import Summits.Ventures.PercRepro.C041InvStar

/-!
# LEMMA (INV-STAR), the closed form of the left side (p6, gen 25; C-041.md §10 (f))

In the abstract star model of `C041InvStar`, the admissible invalid states with `¬ρ_t` are counted exactly:

  **`card_Lset`**: `#{adm ∧ invalid ∧ ¬ρ_t} = Σ_A s_A · (2^{k_t(Ā)} − 1)`,

`A` the set of open leaves, `s_A = ∏_{i ∈ A} s_i` with `s_i = [k_t(i) = 0 ∨ k_j(i) = 0]` (the leaf is single-typed),
`k_t(Ā) = Σ_{i ∉ A} k_t(i)` — the paper's `L = Σ_A s_A (2^{k_t(Ā)} − 1)`.  Per `A` (`card_Lfiber`): the states are
exactly those with every edge at an open leaf blue, every open leaf single-typed, every `j`-edge at a closed leaf
red and some `t`-edge at a closed leaf blue (`mem_Lfiber_iff`); for a single-typed `A` they are the colourings of the
`t`-edges that are blue on `A` and not all red off `A` (`2^{k_t(Ā)} − 1`, a `piFinset` count minus the all-red
one), otherwise there are none.
-/

namespace PercRepro

namespace InvStar

open Finset

variable {ι : Type*} [Fintype ι] [DecidableEq ι] (kt ko : ι → ℕ)

/-- `s_i = [k_t(i) = 0 ∨ k_j(i) = 0]`: the leaf is single-typed. -/
def sBit (i : ι) : ℕ := if kt i = 0 ∨ ko i = 0 then 1 else 0

/-- `s_A = ∏_{i ∈ A} s_i`. -/
def sProd (A : Finset ι) : ℕ := ∏ i ∈ A, sBit kt ko i

/-- `k_t(Ā) = Σ_{i ∉ A} k_t(i)`. -/
def ktBar (A : Finset ι) : ℕ := ∑ i ∈ Aᶜ, kt i

open Classical in
/-- The left side of (INV): the admissible invalid states with `¬ρ_t`. -/
noncomputable def Lset : Finset (StarState ι kt ko) :=
  univ.filter fun s => AdmS s ∧ InvalidS s ∧ ¬ RhoS s

open Classical in
/-- The fibre of the left side over the open set `A`. -/
noncomputable def Lfiber (A : Finset ι) : Finset (StarState ι kt ko) :=
  (Lset kt ko).filter fun s => s.1 = A

/-- The all-blue `j`-colouring on `A`, all-red off `A`. -/
def oOf (A : Finset ι) : (i : ι) → Fin (ko i) → Bool := fun i _ => decide (i ∉ A)

/-- The all-blue `t`-colouring on `A`, all-red off `A`. -/
def tOf (A : Finset ι) : (i : ι) → Fin (kt i) → Bool := fun i _ => decide (i ∉ A)

/-- A leaf with an edge of each type is not single-typed; conversely a single-typed leaf has no edge of one type. -/
theorem exists_fin_iff (k : ℕ) : (∃ _ : Fin k, True) ↔ k ≠ 0 := by
  constructor
  · rintro ⟨e, _⟩ hk
    exact absurd e.2 (by omega)
  · intro hk
    exact ⟨⟨0, Nat.pos_of_ne_zero hk⟩, trivial⟩

omit [Fintype ι] [DecidableEq ι] in
/-- **The fibre, characterised**: `s` is in the left side with open set `A` iff every edge at an open leaf is blue,
every open leaf is single-typed, every `j`-edge at a closed leaf is red and some `t`-edge at a closed leaf is
blue. -/
theorem mem_Lfiber_iff' (A : Finset ι) (s : StarState ι kt ko) :
    (AdmS s ∧ InvalidS s ∧ ¬ RhoS s) ∧ s.1 = A ↔
      s.1 = A ∧ (∀ i ∈ A, kt i = 0 ∨ ko i = 0) ∧ (∀ i ∈ A, ∀ e, s.2.1 i e = false) ∧
        (∀ i ∈ A, ∀ e, s.2.2 i e = false) ∧ (∀ i, i ∉ A → ∀ e, s.2.2 i e = true) ∧
        ¬ (∀ i, i ∉ A → ∀ e, s.2.1 i e = true) := by
  constructor
  · rintro ⟨⟨hadm, hinv, hρ⟩, hA⟩
    subst hA
    refine ⟨rfl, fun i hi => ?_, fun i hi => (hinv i hi).1, fun i hi => (hinv i hi).2,
      closed_o_red hadm hρ, hρ⟩
    by_contra h
    rw [not_or] at h
    apply hadm.1 i hi
    refine ⟨⟨⟨0, Nat.pos_of_ne_zero h.1⟩, (hinv i hi).1 _⟩, ⟨⟨0, Nat.pos_of_ne_zero h.2⟩, (hinv i hi).2 _⟩⟩
  · rintro ⟨hA, hs, ht, ho, hored, hρ⟩
    subst hA
    refine ⟨⟨⟨fun i hi => ?_, fun h => ?_⟩, fun i hi => ⟨ht i hi, ho i hi⟩, hρ⟩, rfl⟩
    · rintro ⟨⟨e, _⟩, ⟨f, _⟩⟩
      rcases hs i hi with h0 | h0
      · exact absurd e.2 (by omega)
      · exact absurd f.2 (by omega)
    · obtain ⟨_, i, hi, e, he⟩ := h
      rw [hored i hi e] at he
      exact Bool.noConfusion he

open Classical in
/-- Membership in the fibre. -/
theorem mem_Lfiber_iff (A : Finset ι) (s : StarState ι kt ko) :
    s ∈ Lfiber kt ko A ↔
      s.1 = A ∧ (∀ i ∈ A, kt i = 0 ∨ ko i = 0) ∧ (∀ i ∈ A, ∀ e, s.2.1 i e = false) ∧
        (∀ i ∈ A, ∀ e, s.2.2 i e = false) ∧ (∀ i, i ∉ A → ∀ e, s.2.2 i e = true) ∧
        ¬ (∀ i, i ∉ A → ∀ e, s.2.1 i e = true) := by
  unfold Lfiber Lset
  rw [Finset.mem_filter, Finset.mem_filter]
  simp only [Finset.mem_univ, true_and]
  exact mem_Lfiber_iff' kt ko A s

open Classical in
/-- The `t`-colourings that are blue on `A`. -/
noncomputable def T₀ (A : Finset ι) : Finset ((i : ι) → Fin (kt i) → Bool) :=
  Fintype.piFinset fun i => if i ∈ A then ({fun _ => false} : Finset (Fin (kt i) → Bool)) else univ

omit [DecidableEq ι] in
/-- The cardinality of the colourings of `Fin k → Bool`. -/
theorem card_fun_bool (k : ℕ) : (univ : Finset (Fin k → Bool)).card = 2 ^ k := by
  rw [Finset.card_univ, Fintype.card_fun, Fintype.card_bool, Fintype.card_fin]

open Classical in
/-- Membership in `T₀`. -/
theorem mem_T₀ (A : Finset ι) (g : (i : ι) → Fin (kt i) → Bool) :
    g ∈ T₀ kt A ↔ ∀ i ∈ A, ∀ e, g i e = false := by
  unfold T₀
  rw [Fintype.mem_piFinset]
  constructor
  · intro h i hi e
    have := h i
    rw [if_pos hi, Finset.mem_singleton] at this
    rw [this]
  · intro h i
    by_cases hi : i ∈ A
    · rw [if_pos hi, Finset.mem_singleton]
      funext e
      exact h i hi e
    · rw [if_neg hi]
      exact Finset.mem_univ _

open Classical in
/-- `#T₀ = 2^{k_t(Ā)}`. -/
theorem card_T₀ (A : Finset ι) : (T₀ kt A).card = 2 ^ ktBar kt A := by
  unfold T₀ ktBar
  rw [Fintype.card_piFinset]
  have h : ∀ i, (if i ∈ A then ({fun _ => false} : Finset (Fin (kt i) → Bool)) else univ).card
      = if i ∈ Aᶜ then 2 ^ kt i else 1 := by
    intro i
    by_cases hi : i ∈ A
    · rw [if_pos hi, if_neg (by simpa using hi), Finset.card_singleton]
    · rw [if_neg hi, if_pos (by simpa using hi), card_fun_bool]
  rw [Finset.prod_congr rfl fun i _ => h i, Finset.prod_ite_mem, Finset.univ_inter,
    Finset.prod_pow_eq_pow_sum]

open Classical in
/-- The all-red-off-`A` colouring is the only element of `T₀` that is red off `A`. -/
theorem T₀_filter_allRed (A : Finset ι) :
    (T₀ kt A).filter (fun g => ∀ i, i ∉ A → ∀ e, g i e = true) = {tOf kt A} := by
  ext g
  rw [Finset.mem_filter, mem_T₀, Finset.mem_singleton]
  constructor
  · rintro ⟨h1, h2⟩
    funext i e
    unfold tOf
    by_cases hi : i ∈ A
    · rw [h1 i hi e]
      simp [hi]
    · rw [h2 i hi e]
      simp [hi]
  · rintro rfl
    unfold tOf
    exact ⟨fun i hi _ => by simp [hi], fun i hi _ => by simp [hi]⟩

open Classical in
/-- `#{g ∈ T₀ : not all red off A} = 2^{k_t(Ā)} − 1`. -/
theorem card_T₀_notAllRed (A : Finset ι) :
    ((T₀ kt A).filter (fun g => ¬ ∀ i, i ∉ A → ∀ e, g i e = true)).card = 2 ^ ktBar kt A - 1 := by
  have h := Finset.card_filter_add_card_filter_not (s := T₀ kt A)
    (p := fun g => ∀ i, i ∉ A → ∀ e, g i e = true)
  rw [T₀_filter_allRed, Finset.card_singleton, card_T₀] at h
  omega

open Classical in
/-- The fibre is the image of the `t`-colourings blue on `A` and not all red off `A` (single-typed `A`). -/
theorem Lfiber_eq_image (A : Finset ι) (hs : ∀ i ∈ A, kt i = 0 ∨ ko i = 0) :
    Lfiber kt ko A = ((T₀ kt A).filter (fun g => ¬ ∀ i, i ∉ A → ∀ e, g i e = true)).image
      (fun g => ((A, g, oOf ko A) : StarState ι kt ko)) := by
  ext s
  rw [mem_Lfiber_iff, Finset.mem_image]
  constructor
  · rintro ⟨hA, _, ht, ho, hored, hρ⟩
    refine ⟨s.2.1, ?_, ?_⟩
    · rw [Finset.mem_filter, mem_T₀]
      exact ⟨fun i hi e => ht i (hA ▸ hi) e, fun h => hρ fun i hi e => h i (hA ▸ hi) e⟩
    · obtain ⟨A', t, o⟩ := s
      simp only at hA ht ho hored ⊢
      subst hA
      congr
      funext i e
      unfold oOf
      by_cases hi : i ∈ A'
      · rw [ho i hi e]
        simp [hi]
      · rw [hored i hi e]
        simp [hi]
  · rintro ⟨g, hg, rfl⟩
    rw [Finset.mem_filter, mem_T₀] at hg
    refine ⟨rfl, hs, hg.1, fun i hi _ => ?_, fun i hi _ => ?_, hg.2⟩
    · unfold oOf
      simp [hi]
    · unfold oOf
      simp [hi]

open Classical in
/-- The fibre is empty unless every open leaf is single-typed. -/
theorem Lfiber_eq_empty (A : Finset ι) (hs : ¬ ∀ i ∈ A, kt i = 0 ∨ ko i = 0) :
    Lfiber kt ko A = ∅ := by
  rw [Finset.eq_empty_iff_forall_notMem]
  intro s hsA
  rw [mem_Lfiber_iff] at hsA
  exact hs hsA.2.1

/-- `s_A = 1` iff every open leaf is single-typed, else `0`. -/
theorem sProd_eq (A : Finset ι) :
    sProd kt ko A = if (∀ i ∈ A, kt i = 0 ∨ ko i = 0) then 1 else 0 := by
  unfold sProd sBit
  by_cases h : ∀ i ∈ A, kt i = 0 ∨ ko i = 0
  · rw [if_pos h]
    exact Finset.prod_eq_one fun i hi => by rw [if_pos (h i hi)]
  · rw [if_neg h]
    obtain ⟨i, hi⟩ := not_forall.1 h
    obtain ⟨hiA, hi'⟩ := Classical.not_imp.1 hi
    exact Finset.prod_eq_zero hiA (by rw [if_neg hi'])

open Classical in
/-- **The fibre count**: `#Lfiber(A) = s_A · (2^{k_t(Ā)} − 1)`. -/
theorem card_Lfiber (A : Finset ι) : (Lfiber kt ko A).card = sProd kt ko A * (2 ^ ktBar kt A - 1) := by
  rw [sProd_eq]
  by_cases hs : ∀ i ∈ A, kt i = 0 ∨ ko i = 0
  · rw [if_pos hs, one_mul, Lfiber_eq_image kt ko A hs, Finset.card_image_of_injective, card_T₀_notAllRed]
    intro g g' h
    exact congrArg (fun s : StarState ι kt ko => s.2.1) h
  · rw [if_neg hs, zero_mul, Lfiber_eq_empty kt ko A hs, Finset.card_empty]

open Classical in
/-- **THE CLOSED FORM OF THE LEFT SIDE** (C-041.md §10 (f)): `#{adm ∧ invalid ∧ ¬ρ_t} = Σ_A s_A (2^{k_t(Ā)} − 1)`. -/
theorem card_Lset : (Lset kt ko).card = ∑ A : Finset ι, sProd kt ko A * (2 ^ ktBar kt A - 1) := by
  rw [Finset.card_eq_sum_card_fiberwise (f := fun s : StarState ι kt ko => s.1) (t := univ)
    (fun _ _ => Finset.mem_univ _)]
  apply Finset.sum_congr rfl
  intro A _
  exact card_Lfiber kt ko A

end InvStar

end PercRepro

——————

• WHAT NEEDS TO BE DONE
Show every line from the listing above in which the string "only" appears.

• TASK RESULT
  simp only [Finset.mem_univ, true_and]
/-- The all-red-off-`A` colouring is the only element of `T₀` that is red off `A`. -/
      simp only at hA ht ho hored ⊢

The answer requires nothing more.